- Work to be completed -
The task calls for each line of the records below in which the word "past" appears.
Dataset: Begin
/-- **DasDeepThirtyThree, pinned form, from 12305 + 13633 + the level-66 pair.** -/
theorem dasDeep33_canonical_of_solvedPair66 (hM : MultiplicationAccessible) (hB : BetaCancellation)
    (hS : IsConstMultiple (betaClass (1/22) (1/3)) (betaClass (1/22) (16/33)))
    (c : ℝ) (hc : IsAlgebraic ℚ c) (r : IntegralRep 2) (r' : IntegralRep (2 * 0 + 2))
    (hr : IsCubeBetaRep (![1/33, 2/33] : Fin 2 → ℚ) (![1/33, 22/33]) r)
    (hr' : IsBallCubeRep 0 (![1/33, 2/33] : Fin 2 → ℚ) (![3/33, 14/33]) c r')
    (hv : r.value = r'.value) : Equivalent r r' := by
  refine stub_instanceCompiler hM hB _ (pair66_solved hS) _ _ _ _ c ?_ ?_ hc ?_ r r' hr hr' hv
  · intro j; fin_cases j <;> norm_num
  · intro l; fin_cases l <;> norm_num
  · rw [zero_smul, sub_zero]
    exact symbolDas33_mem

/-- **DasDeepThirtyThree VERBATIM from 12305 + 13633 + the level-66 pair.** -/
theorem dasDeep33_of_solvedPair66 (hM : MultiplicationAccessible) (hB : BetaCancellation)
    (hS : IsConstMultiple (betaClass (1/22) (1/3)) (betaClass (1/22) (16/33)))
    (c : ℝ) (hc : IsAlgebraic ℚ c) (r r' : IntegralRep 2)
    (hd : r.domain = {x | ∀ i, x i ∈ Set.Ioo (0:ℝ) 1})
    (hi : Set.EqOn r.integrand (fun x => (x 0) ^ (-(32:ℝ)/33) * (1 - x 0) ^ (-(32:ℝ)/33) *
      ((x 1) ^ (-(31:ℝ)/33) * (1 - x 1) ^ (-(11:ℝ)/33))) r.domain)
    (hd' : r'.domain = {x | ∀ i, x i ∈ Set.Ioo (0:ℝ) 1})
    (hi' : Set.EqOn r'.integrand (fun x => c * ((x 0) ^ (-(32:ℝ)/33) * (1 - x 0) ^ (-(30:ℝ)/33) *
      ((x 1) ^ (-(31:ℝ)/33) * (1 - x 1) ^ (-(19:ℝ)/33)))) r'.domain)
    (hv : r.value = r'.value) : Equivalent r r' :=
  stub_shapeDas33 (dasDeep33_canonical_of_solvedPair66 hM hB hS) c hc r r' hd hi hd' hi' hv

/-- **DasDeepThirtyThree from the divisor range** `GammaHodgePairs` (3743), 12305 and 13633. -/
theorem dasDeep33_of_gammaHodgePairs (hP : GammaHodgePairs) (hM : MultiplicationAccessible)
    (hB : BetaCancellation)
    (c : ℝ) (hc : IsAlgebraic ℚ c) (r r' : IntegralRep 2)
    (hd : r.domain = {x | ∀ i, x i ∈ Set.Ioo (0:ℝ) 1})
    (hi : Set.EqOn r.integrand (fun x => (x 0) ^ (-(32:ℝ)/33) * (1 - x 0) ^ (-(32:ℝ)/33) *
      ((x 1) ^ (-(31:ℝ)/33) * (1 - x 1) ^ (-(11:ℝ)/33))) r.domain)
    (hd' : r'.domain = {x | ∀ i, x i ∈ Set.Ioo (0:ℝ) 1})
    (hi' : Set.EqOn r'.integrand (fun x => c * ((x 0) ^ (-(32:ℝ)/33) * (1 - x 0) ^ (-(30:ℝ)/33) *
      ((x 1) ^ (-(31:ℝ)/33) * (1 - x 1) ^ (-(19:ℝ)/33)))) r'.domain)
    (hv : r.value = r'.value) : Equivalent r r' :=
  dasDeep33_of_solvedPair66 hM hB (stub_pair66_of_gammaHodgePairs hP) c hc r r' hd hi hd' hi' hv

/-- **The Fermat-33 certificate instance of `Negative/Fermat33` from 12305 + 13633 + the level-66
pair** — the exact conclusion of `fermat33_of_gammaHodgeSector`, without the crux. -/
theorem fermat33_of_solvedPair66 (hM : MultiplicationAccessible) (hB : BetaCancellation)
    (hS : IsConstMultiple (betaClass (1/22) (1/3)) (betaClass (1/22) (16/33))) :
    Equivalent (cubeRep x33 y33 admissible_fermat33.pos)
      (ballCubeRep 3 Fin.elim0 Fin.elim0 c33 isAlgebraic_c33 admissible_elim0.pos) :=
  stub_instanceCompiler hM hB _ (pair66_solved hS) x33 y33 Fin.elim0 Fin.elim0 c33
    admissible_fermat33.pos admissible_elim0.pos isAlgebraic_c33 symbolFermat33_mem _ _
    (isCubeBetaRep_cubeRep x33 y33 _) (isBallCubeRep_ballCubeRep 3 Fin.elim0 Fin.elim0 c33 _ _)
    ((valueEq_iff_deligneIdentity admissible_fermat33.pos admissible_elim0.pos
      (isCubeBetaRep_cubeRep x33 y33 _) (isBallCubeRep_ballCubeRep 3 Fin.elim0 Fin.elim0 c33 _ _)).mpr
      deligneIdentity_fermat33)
Dataset: End
Dataset: Begin
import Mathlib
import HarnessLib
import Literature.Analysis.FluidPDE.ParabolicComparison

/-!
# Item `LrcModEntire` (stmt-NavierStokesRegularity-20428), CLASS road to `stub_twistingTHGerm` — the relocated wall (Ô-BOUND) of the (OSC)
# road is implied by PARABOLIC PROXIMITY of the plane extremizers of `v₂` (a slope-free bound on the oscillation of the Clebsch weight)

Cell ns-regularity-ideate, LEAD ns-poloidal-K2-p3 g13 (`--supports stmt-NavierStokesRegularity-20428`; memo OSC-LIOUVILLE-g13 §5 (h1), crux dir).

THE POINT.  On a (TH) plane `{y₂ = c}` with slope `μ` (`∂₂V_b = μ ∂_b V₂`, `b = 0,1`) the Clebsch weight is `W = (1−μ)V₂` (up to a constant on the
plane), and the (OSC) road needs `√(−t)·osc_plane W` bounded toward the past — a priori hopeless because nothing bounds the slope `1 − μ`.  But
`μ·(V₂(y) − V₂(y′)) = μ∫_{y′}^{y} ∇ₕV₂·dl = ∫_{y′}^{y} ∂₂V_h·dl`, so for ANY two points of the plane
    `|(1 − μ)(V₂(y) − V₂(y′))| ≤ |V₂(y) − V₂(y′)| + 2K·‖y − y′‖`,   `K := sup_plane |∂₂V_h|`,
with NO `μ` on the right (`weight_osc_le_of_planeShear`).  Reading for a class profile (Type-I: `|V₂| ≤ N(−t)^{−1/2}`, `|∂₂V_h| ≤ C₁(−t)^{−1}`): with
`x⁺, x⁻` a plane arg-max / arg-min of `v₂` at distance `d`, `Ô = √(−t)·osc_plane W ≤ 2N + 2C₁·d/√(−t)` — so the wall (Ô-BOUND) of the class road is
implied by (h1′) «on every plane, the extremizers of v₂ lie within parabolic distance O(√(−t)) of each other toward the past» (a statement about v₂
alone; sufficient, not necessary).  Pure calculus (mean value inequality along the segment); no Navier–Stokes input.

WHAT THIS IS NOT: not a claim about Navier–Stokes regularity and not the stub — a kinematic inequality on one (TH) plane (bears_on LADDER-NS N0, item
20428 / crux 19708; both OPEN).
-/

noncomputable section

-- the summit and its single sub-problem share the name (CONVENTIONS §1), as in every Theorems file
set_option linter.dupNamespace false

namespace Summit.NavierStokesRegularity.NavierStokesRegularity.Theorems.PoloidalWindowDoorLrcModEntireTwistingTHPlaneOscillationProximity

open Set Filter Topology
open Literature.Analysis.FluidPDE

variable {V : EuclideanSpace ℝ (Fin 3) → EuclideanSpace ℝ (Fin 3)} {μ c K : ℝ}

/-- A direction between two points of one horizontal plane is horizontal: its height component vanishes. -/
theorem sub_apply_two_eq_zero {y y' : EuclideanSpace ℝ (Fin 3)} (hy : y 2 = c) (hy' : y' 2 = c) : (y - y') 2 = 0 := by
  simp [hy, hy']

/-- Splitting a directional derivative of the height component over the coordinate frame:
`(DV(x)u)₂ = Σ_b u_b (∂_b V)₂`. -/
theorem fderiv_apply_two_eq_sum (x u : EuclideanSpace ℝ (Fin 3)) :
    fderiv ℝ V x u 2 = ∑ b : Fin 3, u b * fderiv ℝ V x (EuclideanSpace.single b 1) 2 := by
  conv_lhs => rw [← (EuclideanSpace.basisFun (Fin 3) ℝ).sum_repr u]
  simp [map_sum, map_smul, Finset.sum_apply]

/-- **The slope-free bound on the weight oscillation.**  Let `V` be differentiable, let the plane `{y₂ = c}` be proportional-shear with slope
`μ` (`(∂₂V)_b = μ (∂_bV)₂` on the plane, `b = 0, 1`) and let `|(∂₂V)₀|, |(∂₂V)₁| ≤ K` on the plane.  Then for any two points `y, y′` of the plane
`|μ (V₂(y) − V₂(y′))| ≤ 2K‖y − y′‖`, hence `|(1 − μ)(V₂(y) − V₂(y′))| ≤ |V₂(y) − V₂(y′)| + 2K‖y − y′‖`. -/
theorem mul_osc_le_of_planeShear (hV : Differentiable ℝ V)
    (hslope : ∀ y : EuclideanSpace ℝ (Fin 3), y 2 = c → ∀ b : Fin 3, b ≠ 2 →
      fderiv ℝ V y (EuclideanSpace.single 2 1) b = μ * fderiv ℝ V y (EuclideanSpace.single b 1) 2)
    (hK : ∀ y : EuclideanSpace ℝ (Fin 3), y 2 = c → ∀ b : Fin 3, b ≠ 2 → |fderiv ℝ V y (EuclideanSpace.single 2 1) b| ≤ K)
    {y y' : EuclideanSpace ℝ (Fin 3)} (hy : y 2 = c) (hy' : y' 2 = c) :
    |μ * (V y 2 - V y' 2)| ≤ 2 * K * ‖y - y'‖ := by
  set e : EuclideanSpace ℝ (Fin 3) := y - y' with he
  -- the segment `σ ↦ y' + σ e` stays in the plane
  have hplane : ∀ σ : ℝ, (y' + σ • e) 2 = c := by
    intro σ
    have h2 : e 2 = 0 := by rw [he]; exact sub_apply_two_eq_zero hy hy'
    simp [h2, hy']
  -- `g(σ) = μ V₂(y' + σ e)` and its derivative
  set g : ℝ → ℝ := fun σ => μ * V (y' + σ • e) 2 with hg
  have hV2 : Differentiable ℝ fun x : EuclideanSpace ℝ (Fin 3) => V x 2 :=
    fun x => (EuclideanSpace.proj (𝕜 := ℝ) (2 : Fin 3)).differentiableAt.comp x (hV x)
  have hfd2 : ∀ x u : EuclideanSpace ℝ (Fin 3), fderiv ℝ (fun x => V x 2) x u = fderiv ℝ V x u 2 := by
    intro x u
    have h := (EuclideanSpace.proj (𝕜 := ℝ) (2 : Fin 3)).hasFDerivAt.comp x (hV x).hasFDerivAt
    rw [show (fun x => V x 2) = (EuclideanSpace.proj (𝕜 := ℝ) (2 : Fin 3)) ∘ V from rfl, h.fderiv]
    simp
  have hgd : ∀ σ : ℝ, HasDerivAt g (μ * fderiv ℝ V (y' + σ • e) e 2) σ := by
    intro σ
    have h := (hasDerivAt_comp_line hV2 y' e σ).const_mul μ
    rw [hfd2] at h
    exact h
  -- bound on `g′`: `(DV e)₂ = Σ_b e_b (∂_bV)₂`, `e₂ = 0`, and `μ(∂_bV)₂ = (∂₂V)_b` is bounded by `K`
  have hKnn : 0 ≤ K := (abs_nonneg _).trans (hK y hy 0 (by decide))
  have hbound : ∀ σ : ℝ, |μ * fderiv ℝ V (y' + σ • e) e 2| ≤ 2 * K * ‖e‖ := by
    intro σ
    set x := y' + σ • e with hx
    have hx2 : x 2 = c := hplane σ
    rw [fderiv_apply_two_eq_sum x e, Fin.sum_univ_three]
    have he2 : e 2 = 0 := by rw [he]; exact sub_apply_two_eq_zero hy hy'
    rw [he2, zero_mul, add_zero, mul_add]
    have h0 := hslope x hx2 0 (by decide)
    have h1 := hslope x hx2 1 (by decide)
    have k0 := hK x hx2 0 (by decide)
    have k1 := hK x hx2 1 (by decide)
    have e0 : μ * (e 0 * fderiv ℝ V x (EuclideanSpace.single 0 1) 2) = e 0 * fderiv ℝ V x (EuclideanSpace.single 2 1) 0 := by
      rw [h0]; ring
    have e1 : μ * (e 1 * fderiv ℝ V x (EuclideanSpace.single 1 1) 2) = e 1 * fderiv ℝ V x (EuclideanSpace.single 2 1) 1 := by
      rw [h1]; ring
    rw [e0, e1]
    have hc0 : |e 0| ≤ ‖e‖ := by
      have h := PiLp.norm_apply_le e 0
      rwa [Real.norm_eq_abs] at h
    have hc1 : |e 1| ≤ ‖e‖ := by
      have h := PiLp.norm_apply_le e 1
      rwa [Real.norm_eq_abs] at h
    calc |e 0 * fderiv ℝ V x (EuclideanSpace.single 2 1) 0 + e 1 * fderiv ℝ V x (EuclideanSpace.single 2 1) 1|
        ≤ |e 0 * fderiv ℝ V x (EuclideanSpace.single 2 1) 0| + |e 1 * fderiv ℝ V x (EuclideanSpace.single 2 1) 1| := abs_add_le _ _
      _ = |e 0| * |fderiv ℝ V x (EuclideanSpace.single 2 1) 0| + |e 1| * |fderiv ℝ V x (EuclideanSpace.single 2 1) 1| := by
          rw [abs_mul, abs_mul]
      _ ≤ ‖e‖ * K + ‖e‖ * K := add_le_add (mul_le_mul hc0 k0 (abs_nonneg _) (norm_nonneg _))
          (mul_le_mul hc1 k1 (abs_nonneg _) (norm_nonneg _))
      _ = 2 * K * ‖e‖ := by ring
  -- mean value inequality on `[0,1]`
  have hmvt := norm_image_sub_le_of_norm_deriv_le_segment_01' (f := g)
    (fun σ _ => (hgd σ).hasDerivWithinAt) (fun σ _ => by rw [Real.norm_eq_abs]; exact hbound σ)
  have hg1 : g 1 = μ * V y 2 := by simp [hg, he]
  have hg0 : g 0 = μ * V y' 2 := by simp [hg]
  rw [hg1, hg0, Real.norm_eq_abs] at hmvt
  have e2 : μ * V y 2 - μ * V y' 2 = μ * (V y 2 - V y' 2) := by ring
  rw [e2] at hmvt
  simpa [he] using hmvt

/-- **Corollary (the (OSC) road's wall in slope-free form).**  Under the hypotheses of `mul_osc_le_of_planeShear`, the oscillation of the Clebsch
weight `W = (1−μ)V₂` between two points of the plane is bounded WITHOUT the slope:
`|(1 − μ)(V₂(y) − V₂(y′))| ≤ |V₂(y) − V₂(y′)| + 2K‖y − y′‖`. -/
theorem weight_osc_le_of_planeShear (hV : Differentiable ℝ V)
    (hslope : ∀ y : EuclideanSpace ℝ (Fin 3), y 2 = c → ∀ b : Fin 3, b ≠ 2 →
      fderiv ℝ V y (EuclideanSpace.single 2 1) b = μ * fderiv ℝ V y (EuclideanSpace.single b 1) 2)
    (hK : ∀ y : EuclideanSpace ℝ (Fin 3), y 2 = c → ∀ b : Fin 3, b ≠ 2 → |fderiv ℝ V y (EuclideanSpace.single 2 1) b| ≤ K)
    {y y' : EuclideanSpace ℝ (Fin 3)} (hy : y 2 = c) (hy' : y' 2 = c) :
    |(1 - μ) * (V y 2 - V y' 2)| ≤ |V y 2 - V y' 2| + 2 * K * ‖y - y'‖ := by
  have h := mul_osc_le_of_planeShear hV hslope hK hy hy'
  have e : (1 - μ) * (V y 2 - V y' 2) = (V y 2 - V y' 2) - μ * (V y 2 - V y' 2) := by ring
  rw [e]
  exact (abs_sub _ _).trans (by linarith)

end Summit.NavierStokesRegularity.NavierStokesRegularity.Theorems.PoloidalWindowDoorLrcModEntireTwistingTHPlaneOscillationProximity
Dataset: End
- Task result -
plane), and the (OSC) road needs `√(−t)·osc_plane W` bounded toward the past — a priori hopeless because nothing bounds the slope `1 − μ`.  But
implied by (h1′) «on every plane, the extremizers of v₂ lie within parabolic distance O(√(−t)) of each other toward the past» (a statement about v₂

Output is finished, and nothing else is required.